In their analysis of spending habits, they see a six to eight percent decline in grocery purchases for households where a GLP-1 user is the household food buyer. Food is typically a stable spending category, so this is an epic change. But the quality of food purchasing is changing as well. Calorie-dense and convenience items are moving less, while functional and more nutritious items are moving more.
This is already prompting a shift in food marketing.
Identities and Priorities
The changes afoot go well beyond food, though. Furman and Leinwand see evidence of effects on other consumer goods and services. Clothing purchases are up.

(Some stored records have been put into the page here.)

import Summits.QuantumFields.YangMills.Theorems.FlatTubeReductionGroundStateOnionLayer
import Summits.QuantumFields.YangMills.Theorems.FlatTubeReductionGroundStateOnionArith
import Summits.QuantumFields.YangMills.Theorems.FemtoCutoffLadderFixedLatticeLawValleyGain
import HarnessLib

/-!
# Route `FlatTubeReduction` (K1 `NearFlatRatioLaw`, items 24720 / 27141; pool `FixedLatticeLaw` 23943): CONCENTRATION OF THE EXACT GROUND STATE
# at the eight central orbits (rung R2b1 = RECORD-label femto gap; no summit statement is proved here)

Seat `ym-line-ftr-p1` g4 (prover).  For the exact zero-flux ground state `Ω` of the `SU(2)` transfer operator on `(ℤ/L)³`, `L ≥ 2`
(`K_βΩ = λ₀Ω`, `Ω` physical), the mass OUTSIDE the `3ρ`-neighbourhood of the eight twisted pure-gauge orbits (`ρ = β^{−1/39}`, RED's
`orbitDist`/`innerPhase` vocabulary) is `≤ ‖Ω‖²/β` eventually — below the Born–Oppenheimer budget `λ_b(L³β)² ≍ β^{−2/3}`.
★★★ `groundState_outer_mass_le`: two onion layers (`GroundConc.layer_mass_le` at `ρ` then `3ρ`, file `…GroundStateOnionLayer`) on RED's VALLEY GAIN at
`(1/39, 17/20)` (`valleyGainAt_pow_of_two_le`, gain `1 − e^{−λ_b(L³β)}`), the second layer's IMS defect paid on the first layer's mass; the
real arithmetic is `GroundConc.endgame_real` (file `…GroundStateOnionArith`).  Used by the near-region glue of K1 (`…NearRegionOfInnerRate`):
the inner cut-off `cos Θ_{6ρ}·Ω` of the ground state is an admissible member of the inner-rate family with `‖Ω − cos Θ_{6ρ}Ω‖² ≤ ‖Ω‖²/β`.
HONEST FRAMING: fixed-lattice bookkeeping around landed estimates; nothing here is infinite volume, a continuum limit or the Clay mass gap.
No definitions, no named facts, no `sorry`.  References: B. Simon, Ann. Phys. 146 (1983) 209 [cite: SimonB1983DiscreteSpectrum, §3];
M. Lüscher, NPB 219 (1983) 233 [cite: Luscher1983, §2–3]; Lüscher–Münster, NPB 232 (1984) 445 [cite: LuscherMunster1984, §2].
-/

set_option autoImplicit false

noncomputable section

open MeasureTheory Filter Topology Real
open scoped Matrix BigOperators
open Literature.MathematicalPhysics.QuantumFieldTheory hiding SU2
open Literature.MathematicalPhysics.QuantumLattice

namespace Summit.QuantumFields.YangMills.Theorems.FemtoTransferGap

namespace GroundConc

open Summit.QuantumFields.YangMills.Theorems.FemtoTransferGap.OffTube
open Summit.QuantumFields.YangMills.Theorems.FemtoCutoffLadder

variable {L : ℕ} [NeZero L]

set_option maxHeartbeats 800000 in
/-- ★★★ **CONCENTRATION OF THE EXACT GROUND STATE** (`L ≥ 2`): for `β ≥ β₀(L)` every physical `Ω` with `K_βΩ = λ₀Ω` has
`‖sin Θ_{3ρ}·Ω‖² ≤ ‖Ω‖²/β`, `ρ = β^{−1/39}` — i.e. the mass of the ground state outside the `3ρ`-neighbourhoods of the eight twisted pure-gauge
orbits is `O(‖Ω‖²/β) = o(λ_b(L³β)²‖Ω‖²)`.  Two onion layers (`layer_mass_le` at `ρ` then `3ρ`) on RED's valley gain at `(1/39, 17/20)`
(`valleyGainAt_pow_of_two_le`, gain `1 − e^{−λ_b(L³β)}`), the second layer's IMS defect paid on the first layer's mass.
[cite: SimonB1983DiscreteSpectrum, §3] [cite: Luscher1983, §2–3] -/
theorem groundState_outer_mass_le (hL : 2 ≤ L) :
    ∃ β0 : ℝ, ∀ β : ℝ, β0 ≤ β → ∀ Ω : GaugeConfig 3 L SU2 → ℝ, IsPhys Ω →
      transferApply β Ω = topValue su2Rep L β • Ω →
      l2 (fun U => Real.sin (innerPhase (3 * powScale (1 / 39) β) U) * Ω U)
          (fun U => Real.sin (innerPhase (3 * powScale (1 / 39) β) U) * Ω U) ≤ l2 Ω Ω / β := by
  have hL0 : (0 : ℝ) < L := by exact_mod_cast Nat.pos_of_ne_zero (NeZero.ne L)
  have hL3 : (8 : ℝ) ≤ (L : ℝ) ^ 3 := by
    have h2 : (2 : ℝ) ≤ L := by exact_mod_cast hL
    have h := pow_le_pow_left₀ (by norm_num : (0 : ℝ) ≤ 2) h2 3
    norm_num at h
    exact h
  set n : ℕ := Fintype.card (Edge 3 L) with hn
  have hn0 : (0 : ℝ) < n := by rw [hn]; exact_mod_cast Fintype.card_pos
  set f : ℝ := uniformFloorConst L with hf
  have hf0 : 0 < f := uniformFloorConst_pos (L := L)
  set w : ℝ := Real.exp (-(1 / 2 : ℝ)) * (8 / (3 * π ^ 3)) with hw
  have hw0 : 0 < w := by positivity
  -- RED's valley gain at `(1/39, 17/20)`, `A = 1`
  obtain ⟨βV, hV⟩ := valleyGainAt_pow_of_two_le hL (p := 1 / 39) (q := 17 / 20) (r := 41 / 100) (m := 11 / 200)
    (by norm_num) (by norm_num) (by norm_num) (by norm_num) (by norm_num) (by norm_num) (by norm_num) (by norm_num) (by norm_num) 1
  -- constants and thresholds
  set cL : ℝ := (2 / (L : ℝ) ^ 3) ^ ((1 : ℝ) / 3) with hcL
  have hcL0 : 0 < cL := by positivity
  obtain ⟨β1, h1⟩ := eventually_rpow_dominates (a := 27 / 117) (b := 0) (k := 0)
    (C := 2 * ((6 * (n : ℝ) ^ 2 * (8 * π) ^ 2 / f) / cL) ^ 2) (by norm_num) (by norm_num)
  obtain ⟨β2, h2⟩ := eventually_rpow_dominates (a := 72 / 117) (b := 0) (k := 0)
    (C := (6 * (n : ℝ) ^ 2 * (8 * π) ^ 2 / f) / cL) (by norm_num) (by norm_num)
  obtain ⟨β3, h3⟩ := superpoly_small (16 * (4 * (L : ℝ) ^ 3 / f) * (4 / w) ^ n) (2 * n + 2) (c := 1 / (8 * n)) (s := 37 / 39) (ε := 1)
    (by positivity) (by norm_num) one_pos
  obtain ⟨β4, h4⟩ := superpoly_small (16 * (4 * (L : ℝ) ^ 3 / f) * (1 + 4 * (L : ℝ) ^ 3)) 3 (c := 1) (s := 3 / 20) (ε := 1)
    one_pos (by norm_num) one_pos
  obtain ⟨β5, h5⟩ := superpoly_small (16 / f) 1 (c := 1) (s := 3 / 20) (ε := 1) one_pos (by norm_num) one_pos
  refine ⟨max βV (max β1 (max β2 (max β3 (max β4 β5)))), fun β hβ Ω hΩ heig => ?_⟩
  have hβV : βV ≤ β := (le_max_left _ _).trans hβ
  obtain ⟨hβ1, h1β⟩ := h1 β ((le_max_left _ _).trans ((le_max_right _ _).trans hβ))
  obtain ⟨-, h2β⟩ := h2 β ((le_max_left _ _).trans ((le_max_right _ _).trans ((le_max_right _ _).trans hβ)))
  obtain ⟨-, h3β⟩ := h3 β ((le_max_left _ _).trans ((le_max_right _ _).trans ((le_max_right _ _).trans ((le_max_right _ _).trans hβ))))
  obtain ⟨-, h4β⟩ := h4 β ((le_max_left _ _).trans ((le_max_right _ _).trans ((le_max_right _ _).trans
    ((le_max_right _ _).trans ((le_max_right _ _).trans hβ)))))
  obtain ⟨-, h5β⟩ := h5 β ((le_max_right _ _).trans ((le_max_right _ _).trans ((le_max_right _ _).trans
    ((le_max_right _ _).trans ((le_max_right _ _).trans hβ)))))
  clear h1 h2 h3 h4 h5
  simp only [zero_mul, add_zero, Real.rpow_zero, mul_one] at h1β h2β
  simp only [one_mul, pow_one] at h4β h5β
  have hβ0 : 0 < β := by linarith
  -- the scales
  set ρ : ℝ := powScale (1 / 39) β with hρdef
  have hρ : ρ = β ^ (-(1 / 39 : ℝ)) := powScale_eq hβ1
  have hρ0 : 0 < ρ := powScale_pos _ _
  have h3ρ0 : 0 < 3 * ρ := by positivity
  set η : ℝ := powScale (17 / 20) β with hηdef
  have hη : η = β ^ (-(17 / 20 : ℝ)) := powScale_eq hβ1
  have hη0 : 0 < η := powScale_pos _ _
  set u : ℝ := bareLambda ((L : ℝ) ^ 3 * β) with hudef
  have hB2 : 2 ≤ (L : ℝ) ^ 3 * β := by nlinarith
  have hu01 := bareLambda_pos_le_one hB2
  have hu0 : 0 < u := hu01.1
  have hu1 : u ≤ 1 := hu01.2
  have hu : u = cL * β ^ (-(1 : ℝ) / 3) := bareLambda_cube_eq (L := L) hβ0
  have hinvu : 1 / u ≤ (L : ℝ) ^ 3 * β := by
    have hx0 : 0 < 2 / ((L : ℝ) ^ 3 * β) := by positivity
    have hx1 : 2 / ((L : ℝ) ^ 3 * β) ≤ 1 := by rw [div_le_one (by positivity)]; linarith
    have hux : 2 / ((L : ℝ) ^ 3 * β) ≤ u := by
      have h := Real.rpow_le_rpow_of_exponent_ge hx0 hx1 (show (1 : ℝ) / 3 ≤ 1 by norm_num)
      rw [Real.rpow_one] at h
      exact h
    have h1 : 1 / u ≤ 1 / (2 / ((L : ℝ) ^ 3 * β)) := one_div_le_one_div_of_le hx0 hux
    rw [one_div_div] at h1
    have h3 : (L : ℝ) ^ 3 * β / 2 ≤ (L : ℝ) ^ 3 * β := by
      have : 0 ≤ (L : ℝ) ^ 3 * β := by positivity
      linarith
    exact h1.trans h3
  set γ : ℝ := 1 - Real.exp (-u) with hγdef
  have hγu : u / 2 ≤ γ := by
    -- `u/2 ≤ 1 − e^{−u}` for `0 ≤ u ≤ 1`
    have h1 : 1 + u ≤ Real.exp u := by have := Real.add_one_le_exp u; linarith
    have h2 : Real.exp (-u) * Real.exp u = 1 := by rw [← Real.exp_add]; simp
    have h3 : 0 < Real.exp (-u) := Real.exp_pos _
    have h4 : Real.exp (-u) * (1 + u) ≤ 1 := by nlinarith
    rw [hγdef]; nlinarith
  have hγ0 : 0 < γ := by linarith
  set lam : ℝ := topValue su2Rep L β with hlam
  have hlam0 : 0 < lam := topValue_su2Rep_pos L β
  have hlat0 : 0 < latCE L β := latCE_pos (L := L) hβ0.le
  have hlamf : f * latCE L β ≤ lam := by
    have h := levelValue_zero_ge_uniform (L := L) hβ1
    rwa [levelValue_zero] at h
  -- the GAIN on tube states away from the `r`-neighbourhoods, `r ≥ ρ`
  have hgain : ∀ r : ℝ, 0 < r → ρ ≤ r → ∀ φ : GaugeConfig 3 L SU2 → ℝ, IsPhys φ →
      (∀ U, φ U ≠ 0 → wilsonAction su2Rep U ≤ η ∧ Real.sin (innerPhase r U) ≠ 0) →
      qform su2Rep β φ φ ≤ (1 - γ) * lam * l2 φ φ := by
    intro r hr0 hr φ hφ hsupp
    have h := hV β hβV φ hφ (fun U hU => ?_)
    · have e : (1 - γ) * lam = Real.exp (-(1 * u)) * levelValue su2Rep L β 0 := by
        rw [levelValue_zero, hγdef, one_mul]; ring
      rw [e]; exact h
    · obtain ⟨hS, hsin⟩ := hsupp U hU
      refine ⟨by linarith, fun z => ?_⟩
      have := forall_lt_orbitDist_of_sin_ne_zero hr0 hsin z
      linarith
  -- cut-off bookkeeping for `sin Θ_r`
  have hsm : ∀ r : ℝ, Measurable fun U : GaugeConfig 3 L SU2 => Real.sin (innerPhase r U) :=
    fun r => Real.continuous_sin.measurable.comp (measurable_innerPhase r)
  have hsb : ∀ (r : ℝ) (U : GaugeConfig 3 L SU2), |Real.sin (innerPhase r U)| ≤ 1 := fun r U => Real.abs_sin_le_one _
  have hsg : ∀ (r : ℝ) (k : Site 3 L → SU2) (U : GaugeConfig 3 L SU2),
      Real.sin (innerPhase r (gaugeTransform k U)) = Real.sin (innerPhase r U) := fun r k U => by rw [innerPhase_gaugeTransform]
  have hsz : ∀ (r : ℝ) (k : Fin 3), ∀ z ∈ Subgroup.center SU2, ∀ U : GaugeConfig 3 L SU2,
      Real.sin (innerPhase r (twist k z U)) = Real.sin (innerPhase r U) := fun r k z hz U => by rw [innerPhase_twist r k hz]
  have hsLip : ∀ r : ℝ, 0 < r → ∀ U V : GaugeConfig 3 L SU2,
      |Real.sin (innerPhase r U) - Real.sin (innerPhase r V)| ≤
        (8 * π / r) * ∑ e, frobNorm ((U e : Matrix (Fin 2) (Fin 2) ℂ) - (V e : Matrix (Fin 2) (Fin 2) ℂ)) :=
    fun r hr U V => (Real.abs_sin_sub_sin_le _ _).trans (abs_innerPhase_sub_le hr U V)
  have hs0 : ∀ (r : ℝ) (U : GaugeConfig 3 L SU2), 0 ≤ Real.sin (innerPhase r U) := fun r U =>
    Real.sin_nonneg_of_nonneg_of_le_pi (innerPhase_mem r U).1 ((innerPhase_mem r U).2.trans (by linarith [Real.pi_pos]))
  have hs1 : ∀ (r : ℝ) (U : GaugeConfig 3 L SU2), Real.sin (innerPhase r U) ≤ 1 := fun r U => Real.sin_le_one _
  -- LAYER 1: `g = sin Θ_ρ`, `g₁ = 1`
  have hL1 := layer_mass_le hβ0 hΩ heig (g := fun U => Real.sin (innerPhase ρ U)) (g₁ := fun _ => (1 : ℝ))
    (hsm ρ) (hsb ρ) (hsg ρ) (hsz ρ) (Λ := 8 * π / ρ) (hsLip ρ hρ0) measurable_const (fun _ => zero_le_one) (fun _ => le_rfl)
    (fun _ _ => rfl) (fun _ _ _ _ => rfl) (fun _ _ => rfl) (R := ρ / 2) (by positivity) (fun _ _ _ h => absurd rfl h) η hγ0
    (hgain ρ hρ0 le_rfl)
  have e1 : (fun U : GaugeConfig 3 L SU2 => (1 : ℝ) * Ω U) = Ω := by funext U; ring
  rw [e1] at hL1
  -- LAYER 2: `g = sin Θ_{3ρ}`, `g₁ = sin Θ_ρ`, separation `ρ/2`
  have hgg₁ : ∀ U : GaugeConfig 3 L SU2, Real.sin (innerPhase (3 * ρ) U) ≠ 0 → Real.sin (innerPhase ρ U) = 1 := fun U hU =>
    sin_innerPhase_eq_one_of_sin_ne_zero h3ρ0 hρ0 (by linarith) hU
  have hloc : ∀ U V : GaugeConfig 3 L SU2, Real.sin (innerPhase (3 * ρ) U) ≠ 0 → Real.sin (innerPhase ρ V) ≠ 1 →
      ρ / 2 ≤ ∑ e : Edge 3 L, frobNorm (((U e : SU2) : Matrix (Fin 2) (Fin 2) ℂ) - ((V e : SU2) : Matrix (Fin 2) (Fin 2) ℂ)) := by
    intro U V hU hV1
    have hU' := forall_lt_orbitDist_of_sin_ne_zero h3ρ0 hU
    have hV' : ∃ z : Fin 3 → Bool, orbitDist (TT.twist3 z V) < ρ := by
      by_contra h
      push Not at h
      exact hV1 (sin_innerPhase_eq_one hρ0 h)
    have h := sum_frobNorm_ge_of_orbitDist hU' hV'
    linarith
  have hL2 := layer_mass_le hβ0 hΩ heig (g := fun U => Real.sin (innerPhase (3 * ρ) U)) (g₁ := fun U => Real.sin (innerPhase ρ U))
    (hsm (3 * ρ)) (hsb (3 * ρ)) (hsg (3 * ρ)) (hsz (3 * ρ)) (Λ := 8 * π / (3 * ρ)) (hsLip (3 * ρ) h3ρ0) (hsm ρ) (hs0 ρ) (hs1 ρ)
    (hsg ρ) (hsz ρ) hgg₁ (R := ρ / 2) (by positivity) hloc η hγ0 (hgain (3 * ρ) h3ρ0 (by linarith))
  clear hV hgain hsm hsb hsg hsz hsLip hs0 hs1 hgg₁ hloc e1
  -- the cross-copy bound in polynomial × stretched-exponential form
  have hββ : ∀ x : ℝ, β * β ^ x = β ^ (1 + x) := fun x => by rw [Real.rpow_add hβ0, Real.rpow_one]
  have hexp1 : β / 2 * ((ρ / 2) ^ 2 / n) = 1 / (8 * n) * β ^ ((37 : ℝ) / 39) := by
    rw [hρ]
    have e : (β ^ (-(1 / 39 : ℝ)) / 2) ^ 2 = β ^ (-(1 / 39 : ℝ) * (2 : ℕ)) / 4 := by
      rw [div_pow, ← Real.rpow_mul_natCast hβ0.le]; norm_num
    rw [e]
    have e2 : β * β ^ (-(1 / 39 : ℝ) * (2 : ℕ)) = β ^ ((37 : ℝ) / 39) := by
      rw [hββ]; norm_num
    rw [← e2]
    field_simp
    ring
  have hcb_le : crossBound L β (ρ / 2) ≤
      (4 / w) ^ n * β ^ (2 * n) * Real.exp (-(1 / (8 * n) * β ^ ((37 : ℝ) / 39))) * latCE L β := by
    have h := crossBound_le_poly_latCE (L := L) hβ1 (ρ / 2)
    rw [← hn, hexp1] at h
    have e : (4 * β ^ 2 / (Real.exp (-(1 / 2 : ℝ)) * (8 / (3 * π ^ 3)))) ^ n = (4 / w) ^ n * β ^ (2 * n) := by
      rw [hw, pow_mul, ← mul_pow]; congr 1; field_simp
    rw [e] at h
    exact h
  -- the endgame
  obtain ⟨hmain, he₂', hcb', hk', ht'⟩ := endgame_real n (lam := lam) (γ := γ) hβ1 hn0 hf0 hw0 hlat0 hlamf hu0 hcL0 hu
    (by positivity) hinvu hρ hη hγu (crossBound_pos (L := L) β (ρ / 2)).le hcb_le h1β h2β h3β h4β h5β
  have hfin := two_layer_arith (l2_self_nonneg Ω) hβ0 (by positivity : (0 : ℝ) ≤ 2 / (γ * lam))
    (crossBound_pos (L := L) β (ρ / 2)).le (by positivity) (by positivity) (by positivity) hL1 hL2 hmain he₂' hcb' hk' ht'
  simpa only [hρdef] using hfin

end GroundConc

end Summit.QuantumFields.YangMills.Theorems.FemtoTransferGap

end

A rise of four to five percent in spending is evident six months after adoption of a GLP-1. They describe this as more than just functional. It a signal of shifts in personal image and self-expression, they say. There are also effects on fitness, dining, and travel activities. And these industries are taking note.
More Than a Passing Trend
Of course, it remains unclear how far the utilization will extend for these medicines. In the present report, about 14% of households are currently using a GLP-1. Another 24% say they will consider doing so if the price comes down and convenient options proliferate.
In short, there is quite a bit of room for growth. With that growth will come economic disruption that would be easy to underestimate. Health systems – both insurers and providers – that think they can resist this are likely mistaken.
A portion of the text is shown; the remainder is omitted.